Heads-Up, Nintendo Is Scrambling To Patch Major Security Flaws In These Popular Games

mario kart 8 deluxe battle
You're sitting there, playing Mario Kart online on the brand-new Nintendo Switch you got over the holidays. All of a sudden, you get booted back to the home screen on the Switch. You reconnect to the game, only for it to happen again. Thanks to a security vulnerability found in numerous first party Nintendo titles dating back to the Nintendo 3DS, this very well could be a reality.

First found in Mario Kart 7 for the Nintendo 3DS the vulnerability is known as ENLBufferPwn. ENLBufferPwn allows a remote attacker to execute code on a 3DS or potentially a Nintendo Switch by exploiting two functions in the code for the games, Add and Set.

The functions in question receive network buffer information from other players, this is usually information such as track position, possibly the speed of the player so graphics can display the opponent properly, and so on. Unfortunately though, neither of the functions actually check the size of the network buffer on the incoming data. Because of this, a false network buffer can be put into the code being sent and in turn create buffer overflow allowing remote code execution.

yoshi mario kart 7
Yoshi in Mario Kart 7

This lack of checks is particularly severe in that all that is necessary to execute this remote attack is for the attacker to just be in the same game session as the victim. The full details on the attack were recently published in a GitHub by PabloMK7, a developer of a mod pack for Mario Kart 7 for the Nintendo 3DS.

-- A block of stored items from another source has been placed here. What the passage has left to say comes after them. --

import Summits.CriticalPhenomena.CardyFormulaZ2.Theorems.CardyMagicRigidityMarkovCascadeDefs
import Literature.Probability.Percolation.SiteLoopDensity

/-!
# `d_CN`-closeness from density of small loops and matching of big loops: stub
`isClose_of_dense_of_forall_big` of line `markov-cascade-one-generation` for crux `NestingRigidity`
(stmt-CriticalPhenomena-4835)

A deterministic, purely metric reduction of DKKMO's relation `LoopConfig.IsClose ε c c'`
(`d_CN(c, c') ≤ ε`): it holds as soon as

* (density) at every point `z` of the window `B(0, 1/ε)` both configurations have, for both types
  `i`, a loop of type `i` with trace inside `B(z, ε/4)`, and
* (big loops) every loop of either configuration with trace in the window and of diameter `≥ ε/8`
  has a same-type partner in the other configuration at `udist ≤ ε`.

Indeed a loop `u` in the window of diameter `< ε/8` contains a point `z` of the window; the density
partner `u'` of the same type has trace in `B(z, ε/4)`, the trace of `u` is in `closedBall z (ε/8)`,
so both traces lie in `closedBall z (ε/4)` and `udist u u' ≤ 2 · (ε/4) ≤ ε`
(`UnbasedLoop.udist_le_of_subset_closedBall`).
-/

noncomputable section

open MeasureTheory Set Filter
open scoped Topology BigOperators ENNReal Real

namespace Summit.CriticalPhenomena.CardyFormulaZ2.Cruxes.NestingRigidity.MarkovCascadeOneGeneration

open Literature.Probability.RandomPlanarGeometry Literature.Probability.Percolation
  Literature.Probability.LatticeModels
open Summit.CriticalPhenomena.CardyFormulaZ2.Theses.CardyMagicRigidity

/-- One half of the `d_CN` reduction, for one type: if every point of the window `B(0, 1/ε)` has a
loop of the family `B` with trace in `B(z, ε/4)`, and every loop of the family `A` in the window of
diameter `≥ ε/8` has a partner in `B` at `udist ≤ ε`, then every loop of `A` in the window has a
partner in `B` at `udist ≤ ε`. [folklore] -/
theorem forall_exists_udist_le_of_dense_of_forall_big {ε : ℝ} (hε : 0 < ε)
    {A B : Set (UnbasedLoop ℂ)}
    (hdense : ∀ z ∈ Metric.ball (0 : ℂ) (1 / ε), ∃ u' ∈ B, u'.range ⊆ Metric.ball z (ε / 4))
    (hbig : ∀ u ∈ A, u.range ⊆ Metric.ball (0 : ℂ) (1 / ε) → ε / 8 ≤ Metric.diam u.range →
      ∃ u' ∈ B, u.udist u' ≤ ε) :
    ∀ u ∈ A, u.range ⊆ Metric.ball (0 : ℂ) (1 / ε) → ∃ u' ∈ B, u.udist u' ≤ ε := by
  intro u hu hw
  by_cases hd : ε / 8 ≤ Metric.diam u.range
  · exact hbig u hu hw hd
  · rw [not_le] at hd
    obtain ⟨z, hz⟩ := u.range_nonempty
    obtain ⟨u', hu', hu'r⟩ := hdense z (hw hz)
    refine ⟨u', hu', ?_⟩
    have h1 : u.range ⊆ Metric.closedBall z (ε / 4) := fun x hx ↦ by
      rw [Metric.mem_closedBall]
      calc dist x z ≤ Metric.diam u.range :=
            Metric.dist_le_diam_of_mem u.isCompact_range.isBounded hx hz
        _ ≤ ε / 4 := by linarith
    have h2 : u'.range ⊆ Metric.closedBall z (ε / 4) := hu'r.trans Metric.ball_subset_closedBall
    calc u.udist u' ≤ 2 * (ε / 4) :=
          UnbasedLoop.udist_le_of_subset_closedBall (by positivity) h1 h2
      _ ≤ ε := by linarith

/-- **`d_CN(c, c') ≤ ε` from `ε/4`-density of both types of both configurations in the window and
matching of the loops of diameter `≥ ε/8`** (deterministic reduction used to separate the soup of
small loops from the macroscopic ones in the law statements of the Markov cascade). [folklore] -/
theorem isClose_of_dense_of_forall_big : ∀ {ε : ℝ} {c c' : LoopConfig ℂ}, 0 < ε → (∀ z ∈ Metric.ball (0 : ℂ) (1 / ε), ∀ i : Fin 2, (∃ u ∈ c.F i, u.range ⊆ Metric.ball z (ε / 4)) ∧ (∃ u' ∈ c'.F i, u'.range ⊆ Metric.ball z (ε / 4))) → (∀ i : Fin 2, ∀ u ∈ c.F i, u.range ⊆ Metric.ball (0 : ℂ) (1 / ε) → ε / 8 ≤ Metric.diam u.range → ∃ u' ∈ c'.F i, u.udist u' ≤ ε) → (∀ i : Fin 2, ∀ u' ∈ c'.F i, u'.range ⊆ Metric.ball (0 : ℂ) (1 / ε) → ε / 8 ≤ Metric.diam u'.range → ∃ u ∈ c.F i, u'.udist u ≤ ε) → LoopConfig.IsClose ε c c' := by
  intro ε c c' hε hdense hbig hbig' i
  exact ⟨forall_exists_udist_le_of_dense_of_forall_big hε (fun z hz ↦ (hdense z hz i).2) (hbig i),
    forall_exists_udist_le_of_dense_of_forall_big hε (fun z hz ↦ (hdense z hz i).1) (hbig' i)⟩

end Summit.CriticalPhenomena.CardyFormulaZ2.Cruxes.NestingRigidity.MarkovCascadeOneGeneration

end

Nintendo allowed publication of the details after they have already patched a number of titles. Those titles that have been patched so far are as follows.
  • Mario Kart 7 (fixed in v1.2)
  • Mario Kart 8 Deluxe (fixed in v2.1.0)
  • Animal Crossing: New Horizons (fixed in v2.0.6)
  • ARMS (fixed in v5.4.1)
  • Splatoon 2 (fixed in v5.5.1)
  • Splatoon 3 (fixed in late 2022, exact version unknown)
  • Super Mario Maker 2 (fixed in v3.0.2)
  • Nintendo Switch Sports (fixed in late 2022, exact version unknown)

splatoon 3 switch
Splatoon 3 Screenshot

PabloMK7 pointed out that there are likely many other titles impacted by this vulnerability. It does look like Nintendo is taking into consideration games that it doesn't necessarily directly support anymore though, based on the list above. However Splatoon's first release and Mario Kart 8 (non-deluxe) still remain unpatched. Hopefully that will change and more get patched soon.